Your objective — Beneath this task are records; print exactly the stretch of them from the line with "have hsne : s.Nonempty := hfut.1" through the line with "refine ⟨⟨σ₀, hσ₀⟩, fun p hp ↦ ?_⟩", both ends included.

+-------+

import Summits.FinalStateConjecture.FinalStateConjecture.Theses.StarvedNecks
import Literature.Geometry.Lorentzian.MinkowskiCauchyDevelopment
import Literature.Geometry.Lorentzian.CauchyDevelopmentRestrict
import Literature.Geometry.Lorentzian.DataEmbeddingNormalSmooth
import Literature.Geometry.Lorentzian.OpensCausality

/-!
# `HonestFixedRadiusSettling` (crux `stmt-FinalStateConjecture-13550`, route `StarvedNecks`):
# the time-truncated Minkowski development (negative-side support, part 1 of 2)

Support file of the crux disprover (cdisprove seat, generation 2). The crux asserts
Christodoulou-genericity of `P D := (∃ MGHD) ∧ ∀ 𝒟 : VacuumCauchyDevelopment D, 𝒟.IsMaximal →
(complete 𝓘⁺ ∧ honest C⁴ decomposition)`. To show that the guard `𝒟.IsMaximal →` is load-bearing
(part 2, `MaximalityLoadBearing.lean`) we CONSTRUCT here — no named facts, no `sorry`, axioms
`propext · Classical.choice · Quot.sound` — a non-maximal vacuum Cauchy development of the trivial
data `(ℝ³, δ, 0)`:

* `TruncatedMinkowski.slab T` — the open slab `{x⁰ < T}` of Minkowski spacetime (convex, hence
  connected: `isConnected_slab`), containing the data hypersurface `{x⁰ = 0}` when `0 < T`;
* `TruncatedMinkowski.isCauchyHypersurface_slab` — `{x⁰ = 0}` is a Cauchy hypersurface of the slab
  with the restricted metric and time orientation: along an endless timelike curve of the slab the
  time coordinate is continuous, strictly increasing (`Minkowski.strictMonoOn_time`), unbounded
  below (a past endpoint in `E4` would have time `< T`, i.e. lie in the slab) and takes positive
  values (else it is bounded above and the curve has a future endpoint in `E4` of time `≤ 0 < T`,
  again in the slab) — conclude by the intermediate value theorem (O'Neill 1983, Def. 14.28 and
  the remark following it);
* `TruncatedMinkowski.development T hT : VacuumCauchyDevelopment trivialData` — the slab as a vacuum
  Cauchy development of the trivial data (`VacuumCauchyDevelopment.restrict`, Sbierski 2016,
  Def. 2.4: sub-developments `U ⊆ M`; the smoothness of the normal along the slice is
  `DataEmbedding.mdifferentiableAt_embed_normal`).

Part 2 shows that this development has INCOMPLETE future null infinity in the sojourn sense.

References: J. Sbierski, Ann. Henri Poincaré 17 (2016) 301–329, Def. 2.4; B. O'Neill,
*Semi-Riemannian geometry*, 1983, Ch. 14, Def. 14.28; S. W. Hawking, G. F. R. Ellis, 1973, §6.2
(endpoints) and §6.5 (Cauchy developments).
-/

noncomputable section

set_option linter.dupNamespace false

open Literature.Geometry.Lorentzian
open scoped Manifold ContDiff ENNReal Topology
open Filter Set Bundle TopologicalSpace MeasureTheory

namespace Summit.FinalStateConjecture.FinalStateConjecture.Theorems.HonestFixedRadiusSettling.Negative

namespace TruncatedMinkowski

open Minkowski

/-- Minkowski spacetime as the vacuum Cauchy development of the trivial data (tree). -/
abbrev 𝒟₀ : VacuumCauchyDevelopment trivialData := Minkowski.vacuumCauchyDevelopment

/-- The open slab `{x⁰ < T}` of Minkowski spacetime. -/
def slab (T : ℝ) : Opens 𝒟₀.carrier :=
  ⟨{x : E4 | x 0 < T}, isOpen_lt (PiLp.continuous_apply 2 _ 0) continuous_const⟩

/-- Membership in the slab. -/
theorem mem_slab_iff {T : ℝ} {x : E4} : (x : 𝒟₀.carrier) ∈ slab T ↔ x 0 < T := Iff.rfl

/-- The slab is convex, hence connected. -/
theorem isConnected_slab (T : ℝ) : IsConnected ((slab T : Opens 𝒟₀.carrier) : Set 𝒟₀.carrier) := by
  have hconv : Convex ℝ {x : E4 | x 0 < T} := by
    have h := convex_halfSpace_lt (EuclideanSpace.proj (0 : Fin 4) : E4 →L[ℝ] ℝ).toLinearMap.isLinear T
    exact h
  have hne : ({x : E4 | x 0 < T} : Set E4).Nonempty := by
    refine ⟨E4.ofTimeSpace (T - 1) 0, ?_⟩
    show E4.ofTimeSpace (T - 1) 0 0 < T
    rw [E4.ofTimeSpace_apply_zero]
    linarith
  exact ⟨hne, hconv.isPreconnected⟩

/-- The data hypersurface `{x⁰ = 0}` lies in the slab when `0 < T`. -/
theorem embed_mem_slab {T : ℝ} (hT : 0 < T) (y : Minkowski.slice) : 𝒟₀.embed y ∈ slab T := by
  show E4.ofTimeSpace 0 (y : E3) 0 < T
  rw [E4.ofTimeSpace_apply_zero]
  exact hT


/-- The restricted metric of the slab. -/
abbrev slabMetric (T : ℝ) :=
  𝒟₀.metric.restrict PseudoRiemannianMetric.contMDiff_restrict_holds (slab T)

/-- The restricted time orientation of the slab. -/
abbrev slabTimeOrientation (T : ℝ) : TimeOrientation (slabMetric T) :=
  𝒟₀.timeOrientation.restrict PseudoRiemannianMetric.contMDiff_restrict_holds
    𝒟₀.timeOrientation.contMDiff_restrict_holds (slab T)

/-- A point of the slab is on the data hypersurface iff its time coordinate vanishes. -/
theorem mem_range_embedOpens_iff {T : ℝ} (hT : 0 < T) (z : slab T) :
    z ∈ range (𝒟₀.embedOpens (slab T) (embed_mem_slab hT)) ↔ (show E4 from z.1) 0 = 0 := by
  rw [← E4.mem_range_sliceEmbed_iff]
  constructor
  · rintro ⟨y, rfl⟩
    exact ⟨y, rfl⟩
  · rintro ⟨y, hy⟩
    exact ⟨y, Subtype.ext hy⟩

/-- **`{x⁰ = 0}` is a Cauchy hypersurface of the slab `{x⁰ < T}`** (`0 < T`): along an endless
timelike curve of the slab the time coordinate is continuous, strictly increasing and `< T`; it is
unbounded below (a past endpoint in `E4` would lie in the slab), and it takes positive values (else
it is bounded above, the curve has a future endpoint in `E4` with `x⁰ ≤ 0 < T`, i.e. in the slab);
conclude by the intermediate value theorem. O'Neill 1983, Ch. 14, Def. 14.28. -/
theorem isCauchyHypersurface_slab {T : ℝ} (hT : 0 < T) :
    (slabMetric T).IsCauchyHypersurface (slabTimeOrientation T)
      (range (𝒟₀.embedOpens (slab T) (embed_mem_slab hT))) := by
  intro γ s hγ
  obtain ⟨hs, hcurve, hfut, hpast⟩ := hγ
  set β : ℝ → E4 := Subtype.val ∘ γ with hβ_def
  have hβ : spacetime.metric.IsFutureTimelikeCurveOn spacetime.timeOrientation β s :=
    (LorentzianMetric.isFutureTimelikeCurveOn_restrict_iff _ _ _ _ _).1 hcurve
  have hmono := strictMonoOn_time hs hβ
  have hcont := continuousOn_time hβ
  have hltT : ∀ σ ∈ s, β σ 0 < T := fun σ _ ↦ (γ σ).2
  have hsne : s.Nonempty := hfut.1
  obtain ⟨σ₀, hσ₀⟩ := hsne
  haveI : Nonempty s := ⟨⟨σ₀, hσ₀⟩⟩
  -- continuity of the time coordinate `E4 → ℝ`
  have hc0 : Continuous fun x : E4 ↦ x 0 := PiLp.continuous_apply 2 _ 0
  -- an endpoint of `β` in `E4` has time coordinate `≤ β σ₀ 0 < T` (past) resp. `≤ 0` (future)
  -- PAST: `β` is past endless in `E4`
  have hpastE4 : IsPastEndless β s := by
    refine ⟨⟨σ₀, hσ₀⟩, fun p hp ↦ ?_⟩
    have h0 : Tendsto (fun t : s ↦ β t 0) atBot (𝓝 (p 0)) := (hc0.tendsto p).comp hp
    have hev : ∀ᶠ t : s in atBot, β t 0 ≤ β σ₀ 0 := by
      filter_upwards [eventually_le_atBot (⟨σ₀, hσ₀⟩ : s)] with t ht
      exact hmono.monotoneOn t.2 hσ₀ ht
    have hp0 : p 0 ≤ β σ₀ 0 := le_of_tendsto h0 hev
    have hpU : (p : 𝒟₀.carrier) ∈ slab T := lt_of_le_of_lt hp0 (hltT σ₀ hσ₀)
    exact hpast.2 ⟨p, hpU⟩ (hasPastEndpoint_subtypeVal_comp_iff.1 hp)
  obtain ⟨a, ha, ha0⟩ : ∃ a ∈ s, β a 0 < 0 := by
    have := not_bddBelow_iff.mp (not_bddBelow_time hs hβ hpastE4) 0
    obtain ⟨_, ⟨a, ha, rfl⟩, hlt⟩ := this
    exact ⟨a, ha, hlt⟩
  -- FUTURE: some value of the time coordinate is positive
  obtain ⟨b, hb, hb0⟩ : ∃ b ∈ s, 0 < β b 0 := by
    by_contra hcon
    push Not at hcon
    have hbdd : BddAbove ((fun σ ↦ β σ 0) '' s) := ⟨0, by rintro _ ⟨σ, hσ, rfl⟩; exact hcon σ hσ⟩
    have hnot : ¬ IsFutureEndless β s := fun h ↦ not_bddAbove_time hs hβ h hbdd
    simp only [IsFutureEndless, not_and, not_forall, not_not] at hnot
    obtain ⟨p, hp⟩ := hnot ⟨σ₀, hσ₀⟩
    have h0 : Tendsto (fun t : s ↦ β t 0) atTop (𝓝 (p 0)) := (hc0.tendsto p).comp hp
    have hev : ∀ᶠ t : s in atTop, β t 0 ≤ 0 := Eventually.of_forall fun t ↦ hcon t t.2
    have hp0 : p 0 ≤ 0 := le_of_tendsto h0 hev
    have hpU : (p : 𝒟₀.carrier) ∈ slab T := lt_of_le_of_lt hp0 hT
    exact hfut.2 ⟨p, hpU⟩ (hasFutureEndpoint_subtypeVal_comp_iff.1 hp)
  obtain ⟨σ, hσ, hσ0⟩ : ∃ σ ∈ s, β σ 0 = 0 :=
    hs.isPreconnected.intermediate_value ha hb hcont ⟨ha0.le, hb0.le⟩
  refine ⟨σ, ⟨hσ, (mem_range_embedOpens_iff hT _).2 hσ0⟩, ?_⟩
  rintro t ⟨ht, htS⟩
  have ht0 := (mem_range_embedOpens_iff hT _).1 htS
  exact hmono.injOn ht hσ (ht0.trans hσ0.symm)

/-- **The time-truncated Minkowski development**: the slab `{x⁰ < T}` (`0 < T`) with the
restricted metric and time orientation, the slice embedding `y ↦ (0, y)` and normal `∂ₜ`, is a
vacuum Cauchy development of the trivial data `(ℝ³, δ, 0)` (`VacuumCauchyDevelopment.restrict`). -/
def development (T : ℝ) (hT : 0 < T) : VacuumCauchyDevelopment trivialData :=
  𝒟₀.restrict (slab T) (isConnected_slab T) (embed_mem_slab hT)
    (𝒟₀.toDataEmbedding.mdifferentiableAt_embed_normal) (isCauchyHypersurface_slab hT)

end TruncatedMinkowski

end Summit.FinalStateConjecture.FinalStateConjecture.Theorems.HonestFixedRadiusSettling.Negative

end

+-------+

Output below —
  have hsne : s.Nonempty := hfut.1
  obtain ⟨σ₀, hσ₀⟩ := hsne
  haveI : Nonempty s := ⟨⟨σ₀, hσ₀⟩⟩
  -- continuity of the time coordinate `E4 → ℝ`
  have hc0 : Continuous fun x : E4 ↦ x 0 := PiLp.continuous_apply 2 _ 0
  -- an endpoint of `β` in `E4` has time coordinate `≤ β σ₀ 0 < T` (past) resp. `≤ 0` (future)
  -- PAST: `β` is past endless in `E4`
  have hpastE4 : IsPastEndless β s := by
    refine ⟨⟨σ₀, hσ₀⟩, fun p hp ↦ ?_⟩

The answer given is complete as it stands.